2a) Zur Gruppe der positiv oder neutral konnotierten Belege mit externer Referenz gehören streng genommen auch die Fälle, in denen Platon den poetischen Sprachgebrauch von mythos im Sinne von „Rede/Äußerung“ durch Zitate poetischer Texte übernimmt. Da diese acht Belege freilich für Platons eigenen Begriff von mythos irrelevant bleiben, weil sie einer historisch und gattungsspezifisch anderen Sprachstufe entlehnt sind – es handelt sich mehrheitlich um Homer-Zitate –, werde ich sie hier ausklammern.34 Bei den verbleibenden 38 Beispielen (davon 36 aus sicher authentischen Werken) sind wiederum die positiven oder neutralen Referenzen klar in der Überzahl, wenngleich nicht mit derart großem Vorsprung wie bei den dialogbezüglichen:

Eine erste, recht spezielle Untergruppe bilden die Bezugnahmen auf „Fabeln“ oder Allegorien im Stile des Aisopos: Ein direkter Verweis auf die Fabel von Fuchs und Löwe als Prätext liegt im Alkibiades 1 vor, wo Sokrates das Fabelelement der nur in eine Richtung weisenden Spuren zur Verdeutlichung des einseitigen Geldflusses nach Sparta verwendet (Alk 1, 123a1–3, bes. a1 kata ton Aisōpou mython). Etwas anders liegt die Sache im Gefängnisszenario zu Beginn des Phaidon. Dort bezieht sich Sokrates zweimal auf die Textklasse der Aisopischen Fabeln: Eben von seinen schmerzhaften Fesseln befreit, improvisiert er einen Kurz-mythos im Stile des Aisopos über die untrennbare Verbundenheit und Interdependenz von Schmerz und wohliger Erleichterung: „Wenn dem Aisopos das widerfahren wäre, hätte er wohl einen mythos (Fabel, Allegorie) darüber verfasst“ (Phd 60b3–c7, bes. c1–2).
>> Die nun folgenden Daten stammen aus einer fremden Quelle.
/-- **The energy inequality (Lei–Zhang 2011, (2.4)) in time-integrated form.** In the setting
of `energy_identity` on `[t₁, t₂]` (axisymmetric `F(s,·) ∈ C²` vanishing on the axis, drifts
`b(s,·) = curl B(s,·)` a.e., the equation in time-integrated form off the axis, the space–time
integrability hypothesis), assume moreover: `H ≥ 0` convex with `H'² ≤ κ H H''`, `κ ≥ 0`; the
cut-off satisfies `φ ∂ᵣφ ≤ 0`; `η ≥ 0` on `[t₁, t₂]` with `η(t₁) = 0`; `0 < ε`; and the slice
functionals `G(s) = ∫ H''(F)‖∇F‖²φ²`, `T₁(s) = ∫ H'(F)⟪∇F,∇φ²⟫`, `T₂(s) = ∫ H(F)⟪b,∇φ²⟫`,
`T₃(s) = ∫ (2/r)H(F)∂ᵣφ²`, `M(s) = ∫ H(F)φ²`, `P(s) = ∫ H(F)‖∇φ‖²`,
`Q(s) = ∫ H(F)‖B − c‖²‖∇φ‖²` are integrable on `[t₁, t₂]`. Then
`η(t₂) M(t₂) + (1 − 2ε) ∫_{t₁}^{t₂} η G ≤ ∫_{t₁}^{t₂} (η (κ/ε) (P + Q) + |η'| M) ds`. [cite: LeiZhang2011, §2 (2.3)–(2.4) (arXiv:1011.5066 pp. 6–7)] -/
theorem energy_inequality {F N : ℝ → EuclideanSpace ℝ (Fin 3) → ℝ}
    {b Bst : ℝ → EuclideanSpace ℝ (Fin 3) → EuclideanSpace ℝ (Fin 3)}
    {c : ℝ → EuclideanSpace ℝ (Fin 3)} {t₁ t₂ : ℝ} (ht : t₁ ≤ t₂)
    (hF2 : ∀ s, ContDiff ℝ 2 (F s)) (hFa : ∀ s, IsAxisymmetricScalar (F s))
    (hF0 : ∀ s x, cylRadius x = 0 → F s x = 0)
    (hb : ∀ s, LocallyIntegrable (b s) volume)
    (hBst : ∀ s ∈ Ioc t₁ t₂, Differentiable ℝ (Bst s) ∧ curl (Bst s) =ᵐ[volume] b s)
    (hN : ∀ s x, N s x =
      (Δ (F s)) x - fderiv ℝ (F s) x (b s x) - 2 / cylRadius x * fderiv ℝ (F s) x (eR x))
    (heq : ∀ᵐ x ∂(volume : Measure (EuclideanSpace ℝ (Fin 3))),
      IntervalIntegrable (fun s => N s x) volume t₁ t₂ ∧
        ∀ s ∈ Icc t₁ t₂, F s x = F t₁ x + ∫ τ in t₁..s, N τ x)
    {H : ℝ → ℝ} (hH : ContDiff ℝ 2 H) (hH00 : H 0 = 0) (hH0 : ∀ v, 0 ≤ H v)
    (hH2 : ∀ v, 0 ≤ deriv (deriv H) v) {κ : ℝ} (hκ0 : 0 ≤ κ)
    (hκ : ∀ v, deriv H v ^ 2 ≤ κ * H v * deriv (deriv H) v)
    {φ : EuclideanSpace ℝ (Fin 3) → ℝ} (hφ : ContDiff ℝ 2 φ) (hφc : HasCompactSupport φ)
    (hφa : IsAxisymmetricScalar φ) (hφr : ∀ x, φ x * fderiv ℝ φ x (eR x) ≤ 0)
    {η : ℝ → ℝ} (hη : ContDiff ℝ 1 η) (hη0 : ∀ s ∈ Icc t₁ t₂, 0 ≤ η s) (hη1 : η t₁ = 0)
    {ε : ℝ} (hε : 0 < ε)
    (hint : Integrable (fun p : ℝ × EuclideanSpace ℝ (Fin 3) =>
      (deriv H (F p.1 p.2) * N p.1 p.2 * η p.1 + H (F p.1 p.2) * deriv η p.1) * φ p.2 ^ 2)
      ((volume.restrict (Ioc t₁ t₂)).prod volume))
    -- the slice functionals and their integrability in time
    {G T₁ T₂ T₃ M P Q : ℝ → ℝ}
    (hG : ∀ s, G s = ∫ x, deriv (deriv H) (F s x) * ‖gradient (F s) x‖ ^ 2 * φ x ^ 2)
    (hT₁ : ∀ s, T₁ s = ∫ x, deriv H (F s x) * ⟪gradient (F s) x, gradient (fun y => φ y ^ 2) x⟫)
    (hT₂ : ∀ s, T₂ s = ∫ x, H (F s x) * ⟪b s x, gradient (fun y => φ y ^ 2) x⟫)
    (hT₃ : ∀ s, T₃ s = ∫ x, 2 / cylRadius x * (H (F s x) * fderiv ℝ (fun y => φ y ^ 2) x (eR x)))
    (hM : ∀ s, M s = ∫ x, H (F s x) * φ x ^ 2)
    (hP : ∀ s, P s = ∫ x, H (F s x) * ‖gradient φ x‖ ^ 2)
    (hQ : ∀ s, Q s = ∫ x, H (F s x) * ‖Bst s x - c s‖ ^ 2 * ‖gradient φ x‖ ^ 2)
    (hGi : IntervalIntegrable G volume t₁ t₂) (hT₁i : IntervalIntegrable T₁ volume t₁ t₂)
    (hT₂i : IntervalIntegrable T₂ volume t₁ t₂) (hT₃i : IntervalIntegrable T₃ volume t₁ t₂)
    (hMi : IntervalIntegrable M volume t₁ t₂) (hPi : IntervalIntegrable P volume t₁ t₂)
    (hQi : IntervalIntegrable Q volume t₁ t₂) :
    η t₂ * M t₂ + (1 - 2 * ε) * ∫ s in t₁..t₂, η s * G s ≤
      ∫ s in t₁..t₂, (η s * (κ / ε) * (P s + Q s) + |deriv η s| * M s) := by
  -- continuity (hence boundedness on `[t₁, t₂]`) of `η`, `η'`
  have hηc : Continuous η := hη.continuous
  have hη'c : Continuous (deriv η) := hη.continuous_deriv le_rfl
  -- Step 1: the identity, with `η(t₁) = 0`
  have hBst' : ∀ᵐ s ∂(volume.restrict (Ioc t₁ t₂)),
      Differentiable ℝ (Bst s) ∧ curl (Bst s) =ᵐ[volume] b s :=
    (ae_restrict_iff' measurableSet_Ioc).2 (Eventually.of_forall hBst)
  have hid := energy_identity ht hF2 hFa hF0 hb hBst' hN heq hH hH00 hφ hφc hφa hη hint
  have hLHS : ∫ x, (H (F t₂ x) * η t₂ - H (F t₁ x) * η t₁) * φ x ^ 2 = η t₂ * M t₂ := by
    rw [hM t₂, ← MeasureTheory.integral_const_mul]
    refine integral_congr_ae (Eventually.of_forall fun x => ?_)
    simp only [hη1]
    ring
  rw [hLHS] at hid
  -- regularity facts
  have hH' : ContDiff ℝ 1 (deriv H) := by
    have h2 : ContDiff ℝ (1 + 1) H := by rw [one_add_one_eq_two]; exact hH
    exact h2.deriv'
  have hH'' : Continuous (deriv (deriv H)) := hH'.continuous_deriv le_rfl
  have hφ1 : ContDiff ℝ 1 φ := hφ.of_le (by norm_num)
  have hφ2c : HasCompactSupport fun y => φ y ^ 2 :=
    hφc.comp_left (g := fun t : ℝ => t ^ 2) (by simp)
  have hgradφ : Continuous (gradient φ) := continuous_gradient_of_contDiff hφ1
  have hgradφ2 : Continuous (gradient fun y => φ y ^ 2) :=
    continuous_gradient_of_contDiff ((hφ.pow 2).of_le (by norm_num))
  have hgradφ2c : HasCompactSupport (gradient fun y => φ y ^ 2) :=
    HasCompactSupport.intro hφ2c fun x hx => gradient_eq_zero_of_notMem_tsupport hx
  -- integrability of the two pieces of the viscous term, at each time
  have hiG : ∀ s, Integrable (fun x => deriv (deriv H) (F s x) * ‖gradient (F s) x‖ ^ 2 * φ x ^ 2)
      (volume : Measure (EuclideanSpace ℝ (Fin 3))) := fun s =>
    (((hH''.comp (hF2 s).continuous).mul
      ((continuous_gradient_of_contDiff ((hF2 s).of_le (by norm_num))).norm.pow 2)).mul
        (hφ.continuous.pow 2)).integrable_of_hasCompactSupport hφ2c.mul_left
  have hiT : ∀ s, Integrable (fun x =>
      deriv H (F s x) * ⟪gradient (F s) x, gradient (fun y => φ y ^ 2) x⟫)
      (volume : Measure (EuclideanSpace ℝ (Fin 3))) := fun s =>
    (((hH.continuous_deriv (by norm_num)).comp (hF2 s).continuous).mul
      ((continuous_gradient_of_contDiff ((hF2 s).of_le (by norm_num))).inner hgradφ2)).integrable_of_hasCompactSupport
        (hgradφ2c.mono fun x hx => by
          contrapose! hx
          simp only [mem_support, not_not] at hx ⊢
          show deriv H (F s x) * ⟪gradient (F s) x, gradient (fun y => φ y ^ 2) x⟫ = 0
          rw [hx, inner_zero_right, mul_zero])
  -- rewrite the identity's integrand through the slice functionals
  have hid' : η t₂ * M t₂ =
      ∫ s in t₁..t₂, (η s * (-(G s + T₁ s) + T₂ s + T₃ s) + deriv η s * M s) := by
    rw [hid]
    refine intervalIntegral.integral_congr fun s _ => ?_
    have hsplit : ∫ x, (deriv (deriv H) (F s x) * ‖gradient (F s) x‖ ^ 2 * φ x ^ 2 +
        deriv H (F s x) * ⟪gradient (F s) x, gradient (fun y => φ y ^ 2) x⟫) = G s + T₁ s := by
      rw [hG s, hT₁ s, ← integral_add (hiG s) (hiT s)]
    simp only [hsplit, ← hT₂ s, ← hT₃ s, ← hM s]
  -- Step 2: the pointwise-in-time bound of the integrand, for a.e. `s ∈ (t₁, t₂]`
  have hMnn : ∀ s, 0 ≤ M s := fun s => by
    rw [hM s]; exact integral_nonneg fun x => mul_nonneg (hH0 _) (sq_nonneg _)
  have hbound : ∀ s ∈ Ioc t₁ t₂,
      η s * (-(G s + T₁ s) + T₂ s + T₃ s) + deriv η s * M s ≤
        -((1 - 2 * ε) * (η s * G s)) + (η s * (κ / ε) * (P s + Q s) + |deriv η s| * M s) := by
    intro s hs
    have hηs : 0 ≤ η s := hη0 s (Ioc_subset_Icc_self hs)
    obtain ⟨hBd, hBcurl⟩ := hBst s hs
    -- `−T₁ ≤ εG + (κ/ε)P`
    have h1 : -T₁ s ≤ ε * G s + κ / ε * P s := by
      have h := abs_integral_deriv_comp_inner_gradient_le ((hF2 s).of_le (by norm_num)) hH hH0 hH2
        hκ0 hκ hφ1 hφc hε
      rw [← hT₁ s, ← hG s, ← hP s] at h
      linarith [neg_abs_le (T₁ s)]
    -- `T₂ ≤ εG + (κ/ε)Q`
    have h2 : T₂ s ≤ ε * G s + κ / ε * Q s := by
      have h := integral_comp_inner_gradient_sq_le (hF2 s) hH hH0 hH2 hκ0 hκ hφ hφc hBd hBcurl
        (hb s) (c s) hε
      rwa [← hT₂ s, ← hG s, ← hQ s] at h
    -- `T₃ ≤ 0`
    have h3 : T₃ s ≤ 0 := by
      rw [hT₃ s]
      exact integral_axis_term_nonpos (F := F s) hH0 (hφ.differentiable two_ne_zero) hφr
    -- `η' M ≤ |η'| M`
    have h4 : deriv η s * M s ≤ |deriv η s| * M s :=
      mul_le_mul_of_nonneg_right (le_abs_self _) (hMnn s)
    have h5 : η s * (-(G s + T₁ s) + T₂ s + T₃ s) ≤
        η s * (-G s + (ε * G s + κ / ε * P s) + (ε * G s + κ / ε * Q s)) :=
      mul_le_mul_of_nonneg_left (by linarith) hηs
    calc η s * (-(G s + T₁ s) + T₂ s + T₃ s) + deriv η s * M s
        ≤ η s * (-G s + (ε * G s + κ / ε * P s) + (ε * G s + κ / ε * Q s)) + |deriv η s| * M s :=
          add_le_add h5 h4
      _ = -((1 - 2 * ε) * (η s * G s)) + (η s * (κ / ε) * (P s + Q s) + |deriv η s| * M s) := by
          ring
  -- Step 3: integrate the bound over `[t₁, t₂]`
  have hηi : ∀ {f : ℝ → ℝ}, IntervalIntegrable f volume t₁ t₂ →
      IntervalIntegrable (fun s => η s * f s) volume t₁ t₂ := fun hf =>
    hf.continuousOn_mul hηc.continuousOn
  have hη'i : ∀ {f : ℝ → ℝ}, IntervalIntegrable f volume t₁ t₂ →
      IntervalIntegrable (fun s => |deriv η s| * f s) volume t₁ t₂ := fun hf =>
    hf.continuousOn_mul hη'c.abs.continuousOn
  have hLi : IntervalIntegrable (fun s => η s * (-(G s + T₁ s) + T₂ s + T₃ s) + deriv η s * M s)
      volume t₁ t₂ :=
    (hηi (((hGi.add hT₁i).neg.add hT₂i).add hT₃i)).add (hMi.continuousOn_mul hη'c.continuousOn)
  have hRi : IntervalIntegrable (fun s => -((1 - 2 * ε) * (η s * G s)) +
      (η s * (κ / ε) * (P s + Q s) + |deriv η s| * M s)) volume t₁ t₂ := by
    refine ((hηi hGi).const_mul (1 - 2 * ε)).neg.add ?_
    refine IntervalIntegrable.add ?_ (hη'i hMi)
    have h := (hηi (hPi.add hQi)).const_mul (κ / ε)
    refine h.congr_ae ?_
    exact Eventually.of_forall fun s => by ring
  have hmono : ∫ s in t₁..t₂, (η s * (-(G s + T₁ s) + T₂ s + T₃ s) + deriv η s * M s) ≤
      ∫ s in t₁..t₂, (-((1 - 2 * ε) * (η s * G s)) +
        (η s * (κ / ε) * (P s + Q s) + |deriv η s| * M s)) := by
    refine intervalIntegral.integral_mono_ae_restrict ht hLi hRi ?_
    have hne : ∀ᵐ s ∂(volume : Measure ℝ), s ≠ t₁ := by
      rw [ae_iff]
      simp
    refine (ae_restrict_iff' measurableSet_Icc).2 ?_
    filter_upwards [hne] with s hs hsI
    exact hbound s ⟨lt_of_le_of_ne hsI.1 (Ne.symm hs), hsI.2⟩
  have hsplit : ∫ s in t₁..t₂, (-((1 - 2 * ε) * (η s * G s)) +
      (η s * (κ / ε) * (P s + Q s) + |deriv η s| * M s)) =
      -((1 - 2 * ε) * ∫ s in t₁..t₂, η s * G s) +
        ∫ s in t₁..t₂, (η s * (κ / ε) * (P s + Q s) + |deriv η s| * M s) := by
    have hf' : IntervalIntegrable (fun s => -((1 - 2 * ε) * (η s * G s))) volume t₁ t₂ :=
      ((hηi hGi).const_mul (1 - 2 * ε)).neg
    have hg₁ : IntervalIntegrable (fun s => η s * (κ / ε) * (P s + Q s)) volume t₁ t₂ :=
      ((hηi (hPi.add hQi)).const_mul (κ / ε)).congr_ae (Eventually.of_forall fun s => by ring)
    have hg' : IntervalIntegrable (fun s => η s * (κ / ε) * (P s + Q s) + |deriv η s| * M s)
        volume t₁ t₂ := hg₁.add (hη'i hMi)
    rw [intervalIntegral.integral_add hf' hg', intervalIntegral.integral_neg,
      intervalIntegral.integral_const_mul]
  rw [hsplit] at hmono
  linarith [hid'.symm.le, hid'.le]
Bald darauf bewertet Sokrates metatextuell das Corpus von Aisopos’ Fabeln als „diejenigen mythoi, die ich zur Hand hatte (procheirous) und kannte (ēpistamēn) und von denen ich die erstbesten (hois prōtois enetychon) in Verse umformte (epoiēsa)“ (61b6–7). Damit zieht sich Sokrates einigermaßen spitzfindig aus der Affäre, in die ihn ein hartnäckiges Traumgesicht mit seiner Ermahnung zum „Musendienst“ gestürzt habe, was er schließlich nolens volens als auf die „volkstümliche Musenkunst“ (61a7) der Poesie gemünzt erkannt habe. Nicht ohne Rabulistik bestimmt Sokrates schlicht „Fiktion, nicht aber Realität“ als Gegenstand der Dichtkunst (poiein mythous, all’ ou logous) (61b4–5) und behilft sich, da er selbst kein „Geschichtenerfinder“ (mythologikos) sei (61b5), einfach mit beliebigen mythoi des Aisopos, was umso forcierter wirkt, als Kebes kurz vorher der Fabeln dieses Autors als logoi gedachte (60d1). Die Polysemie von mythos leistet Sokrates also beste Dienste bei seiner Ausflucht, die der aufmerksame Leser aber unschwer als solche enttarnen kann.

Die weiteren extern-referentiellen Belege sind mit der in der Forschung etablierten Einteilung in α) „Traditionelle Sagen(kreise)“ und β) „Erziehungsmythen“ einigermaßen gut vereinbar. Hinzu kommen lediglich noch γ) „Philosophische Mythen“ sowie ein Restbestand nicht spezifizierter Fälle, die ich faute de mieux als δ) „Mythen generell“ klassifizieren werde:

α) Traditionsgut ist die athenische Geschichte vom Raub der Nymphe Oreithyia durch den Wind Boreas, auf die Phaidros und Sokrates im Phaidros kurz anspielen, da sie sich in der Nähe des lauschigen Gesprächsplatzes am Ilissos zugetragen haben soll (Phdr 229b4–c3). Sie dient Sokrates hier aber nur als Aufhänger für ein grundsätzliches Bekenntnis: Von Phaidros mit der Frage konfrontiert, ob er an die Wahrheit dieser Geschichte glaube (229c5 sy touto to mythologēma peithēi alēthes einai?), stellt Sokrates sie in eine Reihe mit Sagen über wunderliche Misch- und Fabelwesen (wie Hippokentauren und Gorgonen) und meint zu diesem gesamten Komplex: Gelassenes Vertrauen in das, was sich als Legende eingebürgert hat (230a2 peithomenos … tōi nomizomenōi peri autōn), sei allemal die bessere Lösung verglichen mit der ebenso zeitraubenden wie fruchtlosen systematischen Mythenallegorese. Geschichten, welche der Seele, der sein ganzes Mühen um „Selbsterkenntnis“ gelte, keinen Schaden zufügen, begegnet Sokrates also mit aufgeklärter Indifferenz.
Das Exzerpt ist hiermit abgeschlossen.